J Antimicrob Chemother. 2017 Jun 1;72(6):1769-1773. doi: 10.1093/jac/dkx042.

Abstract

BACKGROUND

Surveillance of HIV-1 resistance in treated patients with a detectable viral load (VL) is important to monitor, in order to assess the risk of spread of resistant viruses and to determine the proportion of patients who need new antiretroviral drugs with minimal cross-resistance.

METHODS

The HIV-1 protease and reverse transcriptase (RT) and integrase genes were sequenced in plasma samples from 782 consecutive patients on failing antiretroviral regimens, seen in 37 specialized centres in 2014. The genotyping results were interpreted using the ANRS v24 algorithm. Prevalence rates were compared with those obtained during a similar survey conducted in 2009.

RESULTS

The protease and RT sequences were obtained in 566 patients, and the integrase sequence in 382 patients. Sequencing was successful in 60%, 78%, 78% and 87% of patients with VLs of 51-200, 201-500, 501-1000 and >1000 copies/mL, respectively. Resistance to at least one antiretroviral drug was detected in 56.3% of samples.
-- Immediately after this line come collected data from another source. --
import Literature.NumberTheory.Sieve.SmoothRestrictionParams
import Literature.NumberTheory.Sieve.LargeSieveInequality
import HarnessLib

/-!
# Restriction for smooth numbers, II: the discrete `L^{5/2}` restriction estimate

Topic `Literature/NumberTheory/Sieve`; a PROVED file toward
`Literature.NumberTheory.DiophantineGeometry.XYZUpperHalf` ([Harper2016, Cor. 1]). A discrete
form of Theorem 2 of op. cit. with `p = 5/2`, at the points `k/N₀` (`0 ≤ k < N₀ ≤ x`): for
`|a_n| ≤ 1`,

`discreteRestriction_five_halves`:
`∑_{k < N₀} |∑_{n ≤ x, n ∈ S(y)} a_n e(nk/N₀)|^{5/2} ≤ C (log x)¹⁹ 𝓟^{5/2}`, `𝓟 = x^α ζ(α,y)/√φ₂(α,y)`,

valid once `1 − α(x,y) ≤ 10⁻⁴` and `Ψ(x,y) ≥ x^{1−1/40000}` (both hold for `y ≥ (log x)^{C}`,
see `le_saddlePoint_of_polylog` and `card_smoothNumbersUpTo_polylog_ge`). Proof as in op. cit.,
§4 (deduction of Theorem 2 from (4.1), p. 18): dyadic level sets `|S| ∈ (𝓟C₂2^{−j−1}, 𝓟C₂2^{−j}]`
are counted by `largeValues_count_le` (the points `k/N₀` are `1/x`-spaced) down to the level
`≍ (log x) x^{−1/20000}`, below which the `L²` bound `∑_k |S(k/N₀)|² ≤ 4xΨ(x,y)` (the large sieve,
`LargeSieve.largeSieve_wellSpaced`) suffices.

## References

* A. J. Harper, *Minor arcs, mean values, and restriction theory for exponential sums over smooth
  numbers*, Compositio Math. 152 (2016) 1121–1158, Theorem 2 and §4, p. 18 [Harper2016].
-/

noncomputable section

open Finset Real
open scoped FourierTransform

namespace Literature.NumberTheory.Sieve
Respectively, 3.9%, 8.7%, 1.5% and 3.4% of patients harboured viruses that were resistant to any NRTI, NNRTI, PI and integrase inhibitor (INI). Resistance rates were lower in 2014 than in 2009. Resistance was detected in 48.5% of samples from patients with a VL between 51 and 200 copies/mL.

CONCLUSION

In France in 2014, 90.0% of patients in AIDS care centres were receiving antiretroviral drugs and 12.0% of them had VLs >50 copies/mL. Therefore, this study suggests that 6.7% of treated patients in France might transmit resistant strains. Resistance testing may be warranted in all treated patients with VL > 50 copies/mL.

摘要

背景

对病毒载量(VL)可检测的接受治疗的患者进行HIV-1耐药性监测很重要,以便评估耐药病毒传播的风险,并确定需要使用交叉耐药性最小的新型抗逆转录病毒药物的患者比例。

方法

对2014年在37个专科中心就诊的782例连续接受抗逆转录病毒治疗方案但治疗失败的患者的血浆样本中的HIV-1蛋白酶、逆转录酶(RT)和整合酶基因进行测序。使用ANRS v24算法解释基因分型结果。将患病率与2009年进行的类似调查中获得的患病率进行比较。

结果

566例患者获得了蛋白酶和RT序列,382例患者获得了整合酶序列。病毒载量为51-200、201-500、501-1000和>1000拷贝/mL的患者中,测序成功率分别为60%、78%、78%和87%。56.3%的样本检测到对至少一种抗逆转录病毒药物耐药。分别有3.9%、8.7%、1.5%和3.4%的患者携带对任何核苷类逆转录酶抑制剂(NRTI)、非核苷类逆转录酶抑制剂(NNRTI)、蛋白酶抑制剂(PI)和整合酶抑制剂(INI)耐药的病毒。2014年的耐药率低于2009年。在病毒载量为51至200拷贝/mL的患者中,48.5%的样本检测到耐药。

结论

2014年在法国,艾滋病护理中心90.0%的患者正在接受抗逆转录病毒药物治疗,其中12.0%的患者病毒载量>50拷贝/mL。因此,本研究表明法国6.7%的接受治疗的患者可能传播耐药毒株。对于所有病毒载量>50拷贝/mL的接受治疗的患者,可能有必要进行耐药性检测。